Three days after she died, a chick broke out of its eggshell at the PEC.

The 28th eaglet to be hatched in captivity at the center, the still unnamed chick is now over a month old. According to Senior Animal Keeper Eddie Juntilla, the bird’s caretaker, the eaglet is healthy and exhibits normal growth and development.

But like a few of the eagles bred in captivity, “Chick 28” was a “breech-chick”, its feet rather than the head are at the egg’s broad end.

The wider end of the egg contains an air sac which provides the first supply of air to the bird when it canal ready breathe on its own and hatch. When the chick runs out of air, it punctures the shell with its beak (pips) to get fresh oxygen.

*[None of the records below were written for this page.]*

/-- **Window certificate with an energy constraint and affine reductions ⇒ orbit-averaged
expectation of a local observable in EVERY eigenvector of every large Hubbard torus** (every `d`).
Data as in `re_projState_ge_of_window_certificate_aff_ineq` (objective `X ∈ 𝔄_{Λ'}`, density terms,
energy term `κ (u·1 − Γ(incl) E_Φ)`, SOS + `[H_{Λ'}, B]` + affine defects with labels `εₗ ∈ S` +
charged words + anti-Hermitian parts + residual words). Then for every `L ≥ 3` with `x ↦ x mod L`
injective on `thicken Λ' 1`, every `n`, every finite `S ∋ 1` closed under multiplication, and every
unit `ψ ∈ szSector (2n) 0` with `hubbardTorus d L t U ψ = E ψ`:
`c − Σₖ ‖aₖ‖ + (Σ_σ μ_σ)(n/L^d − ν) + κ (u − E/L^d) ≤ Re ω̄_ψ(Γ(ι_{Λ',L}) X)`,
`ω̄_ψ` the orbit state over `(U_{ε,v})_{v, ε ∈ S}`. Wang et al. 2024 §III in Han's
translation-invariant form, read in the symmetrised state of an arbitrary eigenvector.
[cite: WangEtAl2024, §III] -/
theorem re_orbitState_ge_of_window_certificate_aff_ineq (t U : ℝ) (hL : 3 ≤ L) {nh : ℕ}
    {Λ Λ' : Finset (Site d)} (hΛ : Λ ⊆ Λ')
    (hclosed : ∀ x ∈ Λ, ∀ i : Fin d, x + unitVec i ∈ Λ' ∧ x - unitVec i ∈ Λ')
    (h0 : thicken ({0} : Finset (Site d)) 1 ⊆ Λ') (hz : (0 : Site d) ∈ Λ')
    (hInj : Set.InjOn (Torus.proj (d := d) L) ↑(thicken Λ' 1))
    (hInj' : Set.InjOn (Torus.proj (d := d) L) ↑Λ')
    {S : Finset ℤˣ} (h1 : (1 : ℤˣ) ∈ S) (hmul : ∀ a ∈ S, ∀ b ∈ S, a * b ∈ S)
    {ψ : Fock (Orb (FermionTorus d L))}
    (hψK : ψ ∈ (szSector (2 * nh) 0 : Submodule ℂ (Fock (Orb (FermionTorus d L)))))
    (hψ1 : star ψ ⬝ᵥ ψ = 1) {E : ℝ} (hHψ : hubbardTorus d L t U *ᵥ ψ = (E : ℂ) • ψ)
    (Xw : FermionOp Λ') (κ u : ℝ) (μ : Fin 2 → ℝ) (ν : ℝ)
    {m : Type*} [Fintype m] [DecidableEq m] {Λm : Matrix m m ℂ} (hΛm : Λm.PosSemidef)
    (O : m → FermionOp Λ')
    {κ' : Type*} (s : Finset κ') (B : κ' → FermionOp Λ)
    {ι : Type*} (tt : Finset ι) (ε : ι → ℤˣ) (hεS : ∀ l ∈ tt, ε l ∈ S) (vv : ι → Site d)
    (hsh : ∀ l, affShiftSet (ε l) (vv l) Λ ⊆ Λ') (Y : ι → FermionOp Λ)
    {ρ : Type*} (uu : Finset ρ) (b : ρ → ℂ) (cw : ρ → List (Orb (PolySite Λ') × Bool))
    (hcw : ∀ j ∈ uu, ladderCharge (cw j) ≠ 0 ∨ ladderSpinCharge (cw j) ≠ 0)
    {δ : Type*} (ah : Finset δ) (dc : δ → ℝ) (V : δ → FermionOp Λ')
    {κ'' : Type*} (w : Finset κ'') (a : κ'' → ℂ) (word : κ'' → List (Orb (PolySite Λ') × Bool)) {c : ℝ}
    (hcert : Xw - (c : ℂ) • (1 : FermionOp Λ') -
        ∑ σ : Fin 2, ((μ σ : ℝ) : ℂ) • (nAt 0 hz σ - ((ν : ℝ) : ℂ) • (1 : FermionOp Λ')) -
        ((κ : ℝ) : ℂ) • (((u : ℝ) : ℂ) • (1 : FermionOp Λ') -
          fermionEmbed (PolySite.incl h0) ((hubbardFermionInteraction d t U).meanEnergyObs 1)) =
      gramForm Λm O +
        (∑ k ∈ s, ((hubbardFermionInteraction d t U).localHamiltonian Λ' * fermionEmbed (PolySite.incl hΛ) (B k) -
            fermionEmbed (PolySite.incl hΛ) (B k) * (hubbardFermionInteraction d t U).localHamiltonian Λ') +
          ∑ l ∈ tt, (fermionEmbed (PolySite.incl (hsh l)) (fermionEmbed (PolySite.affEmb (ε l) (vv l) Λ) (Y l)) -
            fermionEmbed (PolySite.incl hΛ) (Y l)) +
          ∑ j ∈ uu, b j • ladderWord (cw j)) +
        (∑ m' ∈ ah, ((dc m' : ℝ) : ℂ) • ((V m')ᴴ - V m') + ∑ k ∈ w, a k • ladderWord (word k))) :
    c - ∑ k ∈ w, ‖a k‖ + (∑ σ : Fin 2, μ σ) * ((nh : ℝ) / (L : ℝ) ^ d - ν) + κ * (u - E / (L : ℝ) ^ d) ≤
      (orbitState (fun g : TorusSite d L × ↥S => (fockAff (g.2 : ℤˣ) g.1).val) ψ
        (fermionEmbed (PolySite.toTorusEmb L hInj') Xw)).re := by
  -- the affine torus API (`fockAff`, `fermionEmbed_toTorusEmb_aff_sub`, …) is stated with the
  -- order-derived `DecidableEq` of the torus sites; elaborate the torus identities below in it
  letI : DecidableEq (FermionTorus d L) := LinearOrder.toDecidableEq
  have hInjΛ : Set.InjOn (Torus.proj (d := d) L) ↑Λ := hInj'.mono (by exact_mod_cast hΛ)
  have hInj0 : Set.InjOn (Torus.proj (d := d) L) ↑(thicken ({0} : Finset (Site d)) 1) :=
    hInj'.mono (by exact_mod_cast h0)
  set Γ' := fermionEmbed (PolySite.toTorusEmb L hInj') with hΓ'
  set ΓΛ := fermionEmbed (PolySite.toTorusEmb L hInjΛ) with hΓΛ
  set H := hubbardTorus d L t U with hH
  set EΦ := (hubbardFermionInteraction d t U).meanEnergyObs 1 with hEΦ
  -- the local energy `Γ(ι₀) E_Φ`, whose translates sum to `H`
  set X := Γ' (fermionEmbed (PolySite.incl h0) EΦ) with hX
  have hX0 : X = fermionEmbed (PolySite.toTorusEmb L hInj0) EΦ := fermionEmbed_toTorusEmb_incl h0 hInj' EΦ
  have hsum : ∑ v' : TorusSite d L, (fockTranslate v').val * X * (fockTranslate v').valᴴ = H := by
    rw [hX0]
    have h := sum_relabel_translate_hubbard_meanEnergyObs (d := d) t U hL
    simp_rw [relabel_eq_fockRelabel_conj] at h
    exact h
  -- density observables
  set D : Fin 2 → Matrix (Finset (Orb (FermionTorus d L))) (Finset (Orb (FermionTorus d L))) ℂ :=
    fun σ => numberOp (FermionTorus.ofTorusSite (0 : TorusSite d L)) σ with hD
  set G : Fin 2 → Matrix (Finset (Orb (FermionTorus d L))) (Finset (Orb (FermionTorus d L))) ℂ :=
    fun σ => ∑ y : FermionTorus d L, numberOp y σ with hG
  have hDΓ : ∀ σ, Γ' (nAt 0 hz σ) = D σ := fun σ => fermionEmbed_toTorusEmb_nAt_zero hz hInj' σ
  have hDsum : ∀ σ ∈ (Finset.univ : Finset (Fin 2)),
      ∑ v' : TorusSite d L, (fockTranslate v').val * D σ * (fockTranslate v').valᴴ = G σ :=
    fun σ _ => sum_conj_fockTranslate_numberOp 0 σ
  have hGs : ∀ σ ∈ (Finset.univ : Finset (Fin 2)),
      ∀ φ ∈ (szSector (2 * nh) 0 : Submodule ℂ (Fock (Orb (FermionTorus d L)))),
        G σ *ᵥ φ = (((nh : ℝ) : ℝ) : ℂ) • φ := by
    intro σ _ φ hφ
    rw [hG, spinNumber_mulVec_of_mem_szSector σ hφ]
    congr 1
    push_cast
    ring
  -- symmetry family: affine maps, as torus matrices
  set Yt : ι → Matrix (Finset (Orb (FermionTorus d L))) (Finset (Orb (FermionTorus d L))) ℂ :=
    fun l => ΓΛ (Y l) with hYt
  -- charge family (charged words as commutators with `N̂` / `S^z`, both real scalars on the sector)
  set emb : Orb (PolySite Λ') × Bool → Orb (FermionTorus d L) × Bool :=
    fun p => (Orb.embMap (PolySite.toTorusEmb L hInj') p.1, p.2) with hemb
  set C : ρ → Matrix (Finset (Orb (FermionTorus d L))) (Finset (Orb (FermionTorus d L))) ℂ :=
    fun j => if ladderCharge ((cw j).map emb) ≠ 0 then totalNumber else HubbardWave0.spinZ with hC
  set W : ρ → Matrix (Finset (Orb (FermionTorus d L))) (Finset (Orb (FermionTorus d L))) ℂ :=
    fun j => (b j / (if ladderCharge ((cw j).map emb) ≠ 0 then ((ladderCharge ((cw j).map emb) : ℤ) : ℂ)
      else ((ladderSpinCharge ((cw j).map emb) : ℤ) : ℂ) / 2)) • ladderWord ((cw j).map emb) with hW
  set qc : ρ → ℝ := fun j => if ladderCharge ((cw j).map emb) ≠ 0 then ((2 * nh : ℕ) : ℝ) else 0 with hqc
  have hCh : ∀ j ∈ uu, (C j).IsHermitian := by
    intro j _
    by_cases hq : ladderCharge ((cw j).map emb) ≠ 0
    · simp only [hC, hq, ne_eq, not_false_eq_true, if_true]
      show (totalNumber)ᴴ = totalNumber
      rw [totalNumber_eq_numberDiag_univ]
      exact numberDiag_conjTranspose _
    · simp only [hC, hq, if_false]; exact HubbardWave0.spinZ_isHermitian
  have hCq : ∀ j ∈ uu, ∀ φ ∈ (szSector (2 * nh) 0 : Submodule ℂ (Fock (Orb (FermionTorus d L)))),
      C j *ᵥ φ = ((qc j : ℝ) : ℂ) • φ := by
    intro j _ φ hφ
    obtain ⟨hNφ, hSφ⟩ := (mem_szSector_iff _ _ φ).1 hφ
    by_cases hq : ladderCharge ((cw j).map emb) ≠ 0
    · simp only [hC, hqc, hq, ne_eq, not_false_eq_true, if_true]
      rw [totalNumber_mulVec_of_isNParticle hNφ]
      push_cast
      rfl
    · simp only [hC, hqc, hq, if_false]
      rw [hSφ]
  have hcharged : ∀ j ∈ uu, Γ' (b j • ladderWord (cw j)) = C j * W j - W j * C j := by
    intro j hj
    rw [map_smul, hΓ', fermionEmbed_ladderWord]
    have hl : ladderCharge ((cw j).map emb) ≠ 0 ∨ ladderSpinCharge ((cw j).map emb) ≠ 0 := by
      rw [hemb, ladderCharge_map_embMap, ladderSpinCharge_map_embMap]; exact hcw j hj
    exact smul_ladderWord_eq_commutator_of_charged (b j) _ hl
  -- residual words
  set M : κ'' → Matrix (Finset (Orb (FermionTorus d L))) (Finset (Orb (FermionTorus d L))) ℂ :=
    fun k => ladderWord ((word k).map emb) with hM
  have hMc : ∀ k ∈ w, (M k).IsContraction := fun k _ => by
    rw [hM]; dsimp only; rw [ladderWord_eq_prod]; exact isContraction_prod_ladder _
  -- the left-hand side, pulled back into the torus
  have hlhs : Γ' (Xw - (c : ℂ) • (1 : FermionOp Λ') -
        ∑ σ : Fin 2, ((μ σ : ℝ) : ℂ) • (nAt 0 hz σ - ((ν : ℝ) : ℂ) • (1 : FermionOp Λ')) -
        ((κ : ℝ) : ℂ) • (((u : ℝ) : ℂ) • (1 : FermionOp Λ') - fermionEmbed (PolySite.incl h0) EΦ)) =
      Γ' Xw - (c : ℂ) • (1 : Matrix (Finset (Orb (FermionTorus d L))) (Finset (Orb (FermionTorus d L))) ℂ) -
        ∑ σ ∈ (Finset.univ : Finset (Fin 2)), ((μ σ : ℝ) : ℂ) • (D σ - ((ν : ℝ) : ℂ) •
          (1 : Matrix (Finset (Orb (FermionTorus d L))) (Finset (Orb (FermionTorus d L))) ℂ)) -
        ((κ : ℝ) : ℂ) • (((u : ℝ) : ℂ) •
          (1 : Matrix (Finset (Orb (FermionTorus d L))) (Finset (Orb (FermionTorus d L))) ℂ) - X) := by
    have hs : Γ' (∑ σ : Fin 2, ((μ σ : ℝ) : ℂ) • (nAt 0 hz σ - ((ν : ℝ) : ℂ) • (1 : FermionOp Λ'))) =
        ∑ σ ∈ (Finset.univ : Finset (Fin 2)), ((μ σ : ℝ) : ℂ) • (D σ - ((ν : ℝ) : ℂ) •
          (1 : Matrix (Finset (Orb (FermionTorus d L))) (Finset (Orb (FermionTorus d L))) ℂ)) := by
      rw [map_sum]
      exact Finset.sum_congr rfl fun σ _ => by rw [map_smul, map_sub, map_smul, map_one, hDΓ]
    have hk : Γ' (((κ : ℝ) : ℂ) • (((u : ℝ) : ℂ) • (1 : FermionOp Λ') - fermionEmbed (PolySite.incl h0) EΦ)) =
        ((κ : ℝ) : ℂ) • (((u : ℝ) : ℂ) •
          (1 : Matrix (Finset (Orb (FermionTorus d L))) (Finset (Orb (FermionTorus d L))) ℂ) - X) := by
      rw [map_smul, map_sub, map_smul, map_one, hX]
    rw [map_sub, hk, map_sub, hs, map_sub, map_smul, map_one]
  -- the identity, pulled back into the torus
  have htorus : Γ' Xw - (c : ℂ) • (1 : Matrix (Finset (Orb (FermionTorus d L))) (Finset (Orb (FermionTorus d L))) ℂ) -
      ∑ σ ∈ (Finset.univ : Finset (Fin 2)), ((μ σ : ℝ) : ℂ) • (D σ - ((ν : ℝ) : ℂ) •
        (1 : Matrix (Finset (Orb (FermionTorus d L))) (Finset (Orb (FermionTorus d L))) ℂ)) -
      ((κ : ℝ) : ℂ) • (((u : ℝ) : ℂ) •
        (1 : Matrix (Finset (Orb (FermionTorus d L))) (Finset (Orb (FermionTorus d L))) ℂ) - X) =
      gramForm Λm (fun i => Γ' (O i)) +
        (∑ k ∈ s, (H * Γ' (fermionEmbed (PolySite.incl hΛ) (B k)) - Γ' (fermionEmbed (PolySite.incl hΛ) (B k)) * H) +
          ∑ l ∈ tt, ((fockAff (ε l) (Torus.proj L (vv l))).val * Yt l *
              (fockAff (ε l) (Torus.proj L (vv l))).valᴴ - Yt l) +
          ∑ i ∈ (∅ : Finset (Fin 0)), ((0 : Matrix _ _ ℂ) * ((0 : Matrix _ _ ℂ) - (((0 : ℝ) : ℝ) : ℂ) • 1) +
            ((0 : Matrix _ _ ℂ) - (((0 : ℝ) : ℝ) : ℂ) • 1) * (0 : Matrix _ _ ℂ)) +
          ∑ j ∈ uu, (C j * W j - W j * C j)) +
        (∑ m' ∈ ah, ((dc m' : ℝ) : ℂ) • ((Γ' (V m'))ᴴ - Γ' (V m')) + ∑ k ∈ w, a k • M k) := by
    have key := congrArg Γ' hcert
    rw [hlhs] at key
    have h1' : Γ' (∑ k ∈ s, ((hubbardFermionInteraction d t U).localHamiltonian Λ' * fermionEmbed (PolySite.incl hΛ) (B k) -
        fermionEmbed (PolySite.incl hΛ) (B k) * (hubbardFermionInteraction d t U).localHamiltonian Λ')) =
        ∑ k ∈ s, (H * Γ' (fermionEmbed (PolySite.incl hΛ) (B k)) - Γ' (fermionEmbed (PolySite.incl hΛ) (B k)) * H) := by
      rw [map_sum]
      refine Finset.sum_congr rfl fun k _ => ?_
      rw [hH, hΓ', hubbardTorus_commutator_fermionEmbed L t U hΛ hclosed hInj (B k)]
    have h2 : Γ' (∑ l ∈ tt, (fermionEmbed (PolySite.incl (hsh l)) (fermionEmbed (PolySite.affEmb (ε l) (vv l) Λ) (Y l)) -
        fermionEmbed (PolySite.incl hΛ) (Y l))) =
        ∑ l ∈ tt, ((fockAff (ε l) (Torus.proj L (vv l))).val * Yt l *
          (fockAff (ε l) (Torus.proj L (vv l))).valᴴ - Yt l) := by
      rw [map_sum]
      refine Finset.sum_congr rfl fun l _ => ?_
      rw [hYt, hΓΛ, hΓ']
      exact fermionEmbed_toTorusEmb_aff_sub hΛ (ε l) (vv l) (hsh l) hInj' (Y l)
    have h3 : Γ' (∑ j ∈ uu, b j • ladderWord (cw j)) = ∑ j ∈ uu, (C j * W j - W j * C j) := by
      rw [map_sum]
      exact Finset.sum_congr rfl hcharged
    have h4 : Γ' (∑ m' ∈ ah, ((dc m' : ℝ) : ℂ) • ((V m')ᴴ - V m')) =
        ∑ m' ∈ ah, ((dc m' : ℝ) : ℂ) • ((Γ' (V m'))ᴴ - Γ' (V m')) := by
      rw [map_sum]
      refine Finset.sum_congr rfl fun m' _ => ?_
      rw [map_smul, map_sub, hΓ', fermionEmbed_conjTranspose]
    have h5 : Γ' (∑ k ∈ w, a k • ladderWord (word k)) = ∑ k ∈ w, a k • M k := by
      rw [map_sum]
      refine Finset.sum_congr rfl fun k _ => ?_
      rw [map_smul, hM, hΓ', fermionEmbed_ladderWord]
    rw [key, map_add, map_add, map_add, map_add, map_add, hΓ', fermionEmbed_gramForm, ← hΓ', h1', h2, h3, h4, h5,
      Finset.sum_empty, add_zero]
  have hmain := hubbardTorus_re_orbitState_ge_of_local_certificate_ineq_aff t U h1 hmul hψK hψ1 hHψ
    (Γ' Xw) X hsum κ u (Finset.univ : Finset (Fin 2)) μ (fun _ => ν) (fun _ => (nh : ℝ)) D G hDsum hGs hΛm
    (fun i => Γ' (O i)) s (fun k => Γ' (fermionEmbed (PolySite.incl hΛ) (B k))) tt ε hεS
    (fun l => Torus.proj L (vv l)) Yt
    (∅ : Finset (Fin 0)) (fun _ => 0) (fun _ => 0) (fun _ => 0) (fun _ => 0)
    (fun i hi => absurd hi (Finset.notMem_empty i)) (fun i hi => absurd hi (Finset.notMem_empty i))
    uu C W qc hCh hCq ah dc (fun m' => Γ' (V m')) w a M hMc htorus
  have hs : ∑ σ ∈ (Finset.univ : Finset (Fin 2)), μ σ * ((nh : ℝ) / (L : ℝ) ^ d - ν) =
      (∑ σ : Fin 2, μ σ) * ((nh : ℝ) / (L : ℝ) ^ d - ν) := by rw [Finset.sum_mul]
  rw [hs] at hmain
  exact hmain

A “breech chick” pips at the opposite (narrow) end of the egg, and must be assisted.

Eddie helped Chick 28 to give it a head start. One at a time, he carefully tookoff tiny pieces of the shell around the “pip” hole to enlarge it.

Next, it’s a matter of waiting patiently until the chick frees itself from the shell.

There is hope that Chick 28 grows to sexual maturity and hatch chicks of its own. The eaglets bred in captivity can then be released in the wild to help replace eagles dying from both natural and human-causes (shooting and trapping).

“Normal death and birth rates perpetuates all species into the future. When more birds are dying than being born, populations can spiral towards extinction” remarked PEF Executive Director Dennis Salvador.

“Both in captivity and in the wild, one conservation aim is not to disrupt a healthy balance in this fundamental life process” he added.

Eagle Thor left us, but we gained Chick 28.

The King (of birds) is dead, Long live the King! (Jayson Ibanez)


Jayson Ibanez is the Director for Research and Conservation of the Philippine Eagle Foundation.